Antragsteller und Beteiligter zu 1. ist der bei der .... KG (im Folgenden nur: KG) gebildete Konzernbetriebsrat. Die KG beschäftigt rund 816 Mitarbeiter, ihre Tochtergesellschaften beschäftigen insgesamt rund 2.200 Mitarbeiter in Deutschland. Rechtsvorgängerin der KG ist die .... GmbH mit Sitz in Hamburg. Diese Gesellschaft wurde nach Maßgabe eines Beschlusses ihrer Gesellschafterversammlung vom 14. Juni 2013 formwechselnd in die Kommanditgesellschaft mit der Firma .... KG umgewandelt. Die bis zu diesem Zeitpunkt bei der .... GmbH bestehende Mitbestimmung im Aufsichtsrat der GmbH nach dem DrittelbG entfiel im Zuge der Umwandlung.

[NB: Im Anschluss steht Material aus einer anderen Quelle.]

namespace Literature.Geometry.Riemannian

open Literature.Geometry.Lorentzian
open Literature.Geometry.Lorentzian.PseudoRiemannianMetric

variable {E : Type*} [NormedAddCommGroup E] [NormedSpace ℝ E] {H : Type*} [TopologicalSpace H]
  {I : ModelWithCorners ℝ E H} {M : Type*} [TopologicalSpace M] [ChartedSpace H M]
  [IsManifold I ∞ M] [FiniteDimensional ℝ E] [CompleteSpace E]
  {E' : Type*} [NormedAddCommGroup E'] [NormedSpace ℝ E'] [FiniteDimensional ℝ E']
  {H' : Type*} [TopologicalSpace H']
  {I' : ModelWithCorners ℝ E' H'} [I'.Boundaryless] {N : Type*} [TopologicalSpace N]
  [ChartedSpace H' N] [IsManifold I' ∞ N]
  {n : ℕ∞ω} [Fact (1 ≤ n)] (g : PseudoRiemannianMetric I n E (TangentSpace I : M → Type _))
  [g.HasLeviCivita] {F : N × ℝ → M} {z : N} {t : ℝ}

/-! ### Regularity of the family near `(z, t)` -/

section Regularity

omit [IsManifold I ∞ M] [FiniteDimensional ℝ E] [CompleteSpace E] [FiniteDimensional ℝ E']
  [I'.Boundaryless] [IsManifold I' ∞ N]

/-- If `F` is `C^∞` at every point near `(z, t)`, then for `τ` near `t` it is `C^∞` at every
point near `(z, τ)`. [folklore] -/
theorem eventually_eventually_contMDiffAt_family
    (hF : ∀ᶠ q in 𝓝 (z, t), ContMDiffAt (I'.prod 𝓘(ℝ, ℝ)) I ∞ F q) :
    ∀ᶠ τ in 𝓝 t, ∀ᶠ q in 𝓝 (z, τ), ContMDiffAt (I'.prod 𝓘(ℝ, ℝ)) I ∞ F q := by
  obtain ⟨U, hU, hUo, hzU⟩ := eventually_nhds_iff.1 hF
  have hc : Continuous fun τ : ℝ ↦ ((z, τ) : N × ℝ) := continuous_const.prodMk continuous_id
  filter_upwards [hc.continuousAt.preimage_mem_nhds (hUo.mem_nhds hzU)] with τ hτ
  exact eventually_nhds_iff.2 ⟨U, hU, hUo, hτ⟩

/-- The level map `F_τ` is `C^∞` at `z` for `τ` near `t`. [folklore] -/
theorem eventually_contMDiffAt_level
    (hF : ∀ᶠ q in 𝓝 (z, t), ContMDiffAt (I'.prod 𝓘(ℝ, ℝ)) I ∞ F q) :
    ∀ᶠ τ in 𝓝 t, ContMDiffAt I' I ∞ (fun y : N ↦ F (y, τ)) z := by
  filter_upwards [eventually_eventually_contMDiffAt_family hF] with τ hτ
  have h1 : ContMDiffAt I' (I'.prod 𝓘(ℝ, ℝ)) ∞ (fun y : N ↦ ((y, τ) : N × ℝ)) z :=
    contMDiffAt_id.prodMk contMDiffAt_const
  exact hτ.self_of_nhds.comp z h1

/-- The level map `F_t` is `C^∞` at `z`. [folklore] -/
theorem contMDiffAt_level (hF : ∀ᶠ q in 𝓝 (z, t), ContMDiffAt (I'.prod 𝓘(ℝ, ℝ)) I ∞ F q) :
    ContMDiffAt I' I ∞ (fun y : N ↦ F (y, t)) z :=
  (eventually_contMDiffAt_level hF).self_of_nhds

end Regularity

/-! ### The two-parameter maps through chart-straight curves -/

omit [IsManifold I ∞ M] [FiniteDimensional ℝ E] [CompleteSpace E] [FiniteDimensional ℝ E'] in
/-- The two-parameter map `x(τ, s) = F(c s, τ)` through the chart-straight curve `c` of `N` with
`c(0) = z`, `c'(0) = v` is `C^∞` at every `(τ, s)` near `(t, 0)`. [folklore] -/
theorem eventually_contMDiffAt_uncurry_family_curveThrough
    (hF : ∀ᶠ q in 𝓝 (z, t), ContMDiffAt (I'.prod 𝓘(ℝ, ℝ)) I ∞ F q) (v : TangentSpace I' z) :
    ∀ᶠ q : ℝ × ℝ in 𝓝 (t, 0), ContMDiffAt (𝓘(ℝ, ℝ).prod 𝓘(ℝ, ℝ)) I ∞
      (uncurry fun τ s : ℝ ↦ F (curveThrough I' z v s, τ)) q := by
  set c := curveThrough I' z v with hc
  have hc_ev : ∀ᶠ s in 𝓝 (0 : ℝ), ContMDiffAt 𝓘(ℝ, ℝ) I' ∞ c s := by
    have hcont : Continuous (fun s : ℝ ↦ extChartAt I' z z + s • (show E' from v)) :=
      continuous_const.add (continuous_id.smul continuous_const)
    have h0 : extChartAt I' z z + (0 : ℝ) • (show E' from v) ∈ (extChartAt I' z).target := by
      rw [zero_smul, add_zero]; exact mem_extChartAt_target z
    have hev := hcont.continuousAt.preimage_mem_nhds ((isOpen_extChartAt_target z).mem_nhds h0)
    filter_upwards [hev] with s hs
    exact contMDiffAt_curveThrough (n := ∞) z v hs
  have hc0 : ContinuousAt c 0 := (contMDiffAt_curveThrough_zero (n := ∞) z v).continuousAt
  have hΨc : ContinuousAt (fun q : ℝ × ℝ ↦ ((c q.2, q.1) : N × ℝ)) (t, 0) :=
    (ContinuousAt.comp (f := (Prod.snd : ℝ × ℝ → ℝ)) (x := (t, (0 : ℝ))) hc0
      continuousAt_snd).prodMk continuousAt_fst
  have hF_ev : ∀ᶠ q : ℝ × ℝ in 𝓝 (t, 0), ContMDiffAt (I'.prod 𝓘(ℝ, ℝ)) I ∞ F (c q.2, q.1) := by
    refine hΨc.eventually ?_
    show ∀ᶠ p in 𝓝 ((c 0, t) : N × ℝ), ContMDiffAt (I'.prod 𝓘(ℝ, ℝ)) I ∞ F p
    rw [hc, curveThrough_zero]
    exact hF
  have hc_ev' : ∀ᶠ q : ℝ × ℝ in 𝓝 (t, 0), ContMDiffAt 𝓘(ℝ, ℝ) I' ∞ c q.2 :=
    continuousAt_snd.eventually (by simpa using hc_ev)
  filter_upwards [hF_ev, hc_ev'] with q hqF hqc
  have h1 : ContMDiffAt (𝓘(ℝ, ℝ).prod 𝓘(ℝ, ℝ)) (I'.prod 𝓘(ℝ, ℝ)) ∞
      (fun q : ℝ × ℝ ↦ ((c q.2, q.1) : N × ℝ)) q :=
    (ContMDiffAt.comp q (g := c) (f := Prod.snd) hqc contMDiffAt_snd).prodMk contMDiffAt_fst
  exact hqF.comp q h1

omit [IsManifold I ∞ M] [FiniteDimensional ℝ E] [CompleteSpace E] [FiniteDimensional ℝ E'] in
/-- The two-parameter map `x(τ, s) = F(c s, τ)` is `C²` at `(t, 0)`. [folklore] -/
theorem contMDiffAt_uncurry_family_curveThrough
    (hF : ∀ᶠ q in 𝓝 (z, t), ContMDiffAt (I'.prod 𝓘(ℝ, ℝ)) I ∞ F q) (v : TangentSpace I' z) :
    ContMDiffAt (𝓘(ℝ, ℝ).prod 𝓘(ℝ, ℝ)) I 2
      (uncurry fun τ s : ℝ ↦ F (curveThrough I' z v s, τ)) (t, 0) :=
  (eventually_contMDiffAt_uncurry_family_curveThrough hF v).self_of_nhds.of_le
    (WithTop.coe_le_coe.2 le_top)
/-
Copyright (c) 2026 the pub-hodgecm-mathlib formalisation cell (harness21).  Prover seat hodgecm-mathlib-LH4-p13 (g10), req620 Track A «(D-RAM) FOUR-FRAME» squad
F0∕P3c∕LH4; the (β₂) road (R-36), β₂ WORD #34 «MIX-HI» (lead LH4-p13): the mechanism-free reduction of the UPPER-LINE MIX band letter to its TWO-CLASS form; helper lane on
h413 = stmt-HodgeConjecture-24833 (count-neutral).  2026-09-05.
-/
import Summits.HodgeConjecture.HodgeConjecture.Theorems.F0P3cDyRamMixHiClassForm                  -- ★ (this seat): `cutSet_not_plus_eq_minus` (the `−` literal is a class)
import Summits.HodgeConjecture.HodgeConjecture.Theorems.F0P3cDyRamShellOfExactLevel               -- ★ p863487 (LH7-p09 (g2)) FILE 10: `levelSetDep_inter_shell_and_eq_exactLevel_of_prod` (shell = exact level under the product letter)
import Literature.NumberTheory.LocalFields.WildQuadraticDatumNonNormUnitLevel                       -- ★ `exists_fixed_unit_not_norm_of_level` (a `σ`-fixed non-norm unit)
import HarnessLib

/-!
# Crux `H413`, line LH4 «(D-RAM) FOUR-FRAME» — the (β₂) road (R-36), β₂ WORD #34 «MIX-HI»: «THE UPPER-LINE MIX BAND LETTER `hU_mix` ⟸ ITS TWO-CLASS FORM» — `offRowUmix_of_twoClass (N) (hN) (hU2c) : ‹letter›`

Cell `hodgecm-mathlib` (D-0151), FLOOR 0, crux item H413 = `stmt-HodgeConjecture-24833`, route of record `HCCMUnconditional`; squad F0∕P3c∕LH4; lane
`--supports stmt-HodgeConjecture-24833 --as helper` (count-neutral; pays NO tier-0 row).  THEOREMS ONLY (no `def`, no instance, no notation, no `sorry`, default heartbeats);
★-only imports; states NO census law; ‹hU2c› (the two-class letter), the band letter, (OFF), (ROW) and (β₂) stay HYPOTHESES of their holders.

WHAT (β₂ sub-dealer LH4-p04 (g10) WORD #34 (a) «type now the mechanism-free reduction; it fixes the socket the MIX-HI mechanism must pay»).  The band letter
(`hU_mix` of ★ `offRowU_of_bands` (LH4-p12 (g8)): upper line `1 ≤ b < j`, `m < 2b`, `j + m = jl + b`, band `m_c + 2b ≤ 2m ∧ m < m⋆ + b` — entirely above the glue conductor, `b ≥ d`; ∀-closed over ‹OFF.v2› 3abc7da0's general block, lines 5–46 BYTE FOR BYTE) compares Σ f over the members carrying a glued vertex on the `(d % 2, m⋆)`-shell with
`VS_{m⋆} = V(X₊)` against Σ f over those on the `(d % 2, m_c)`-shell with `¬ VS_{m⋆} = V(X₊)`.  ITS TWO-CLASS FORM ‹hU2c› = the same letter with the binders
`(c₀ : E) (_hσc₀ : σ c₀ = c₀) (_hc₀1 : Valued.v c₀ = 1) (_hc₀N : ¬ ∃ z : E, z * σ z = c₀)` inserted before `∀ j b` and BOTH cut sets in the symmetric shape
«exact level `d % 2` (`LatticeInLevel ϖ (d % 2) (Γ − 1) L₃ ∧ ¬ LatticeInLevel ϖ (d % 2 + 1) (Γ − 1) L₃`, ★ FILE 10's output under the product letter `2(m − b) ≥ Ms`) ∧ class» — the two values `e ∈ {1, c₀}` of ONE character `VS_{m⋆} = valueSetMod σ ϖ (mstarOfRecord d) (e • xPlus σ ϖ d)`.
THIS FILE proves «‹hU2c› ⟹ band letter» under the floor `hN : ∀ d tE q, mcOfRecord d ≤ N d tE q`: take a `σ`-fixed non-norm unit `c₀` (★ `exists_fixed_unit_not_norm_of_level`,
`1 ≤ d`), rewrite the `−` cut set into its class form (★ `cutSet_not_plus_eq_minus` — the label law ★ p864014 at every clean-shell vertex, fence `m_c ≤ N` through `_hu1N`,
`_hlam1`), normalise both shell conjuncts, and read ‹hU2c› at `c₀`.  What PAYS ‹hU2c› (an involution flipping exactly the label character on the
populated members, or a digit count) is the OPEN MIX-HI mechanism (WORD #34 (b), census pending) — not claimed here.

HONEST LABEL.  Count-neutral reduction; nothing printed is asserted; no census law is stated; ‹hU2c›, the MIX-HI family (`hU_mix`, `hD_mix`, ‹hL_mix_hi›), (ROW) and (β₂)
stay OPEN with their holders (β₂ `stub_law_cleanSgn₂` UNPROVED); `HC_CM` is proved only modulo the 7 printed citations (2 remaining named inputs: hLiu418 =
`stmt-HodgeConjecture-24832`, h413 = `stmt-HodgeConjecture-24833`) until rung 0 closes.

## References
* [Kottwitz1986BaseChangeUnits] R. E. Kottwitz, *Base change for unit elements of Hecke algebras*, Compositio Math. 60 (1986): §1 pp. 240–241 (signed lattice counts, cell by cell).
* [Rogawski1990] J. D. Rogawski, *Automorphic Representations of Unitary Groups in Three Variables*, Ann. of Math. Stud. 123 (1990): §4.9 Prop. 4.9.1 (b) p. 55.
* [Serre1979] J.-P. Serre, *Local Fields*, GTM 67 (1979): Ch. V §3 Cor. 3 (norm classes of units: index two).
* [Jacobowitz1962] R. Jacobowitz, *Hermitian forms over local fields*, Amer. J. Math. 84 (1962): §4 (duals, gluing).
-/

set_option autoImplicit false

Alleinige Kommanditistin der KG wurde und ist die Beteiligte zu 2., Komplementärin der KG ist die .... SE, deren alleinige Anteilseignerin wiederum die Beteiligte zu 2. ist. Die Beteiligte zu 2. wurde Anfang 2013 als arbeitnehmerlose Holding-SE mit Sitz in L. gegründet, wobei im Rahmen der Gründung weder Verhandlungen über die Beteiligung von Arbeitnehmern noch die Bildung eines besonderen Verhandlungsgremiums erfolgten. An der Gründung der Beteiligten zu 2. waren die bis heute arbeitnehmerlose .... Ltd.) mit Sitz in L. und die ebenso bis heute arbeitnehmerlose .... GmbH mit Sitz in H. beteiligt. Die .... SE wurde Anfang 2013 mit Sitz in H. als ebenfalls arbeitnehmerlose Vorratsgesellschaft gegründet, wobei auch bei dieser Gründung weder Verhandlungen über die Beteiligung von Arbeitnehmern noch die Bildung eines besonderen Verhandlungsgremiums erfolgten.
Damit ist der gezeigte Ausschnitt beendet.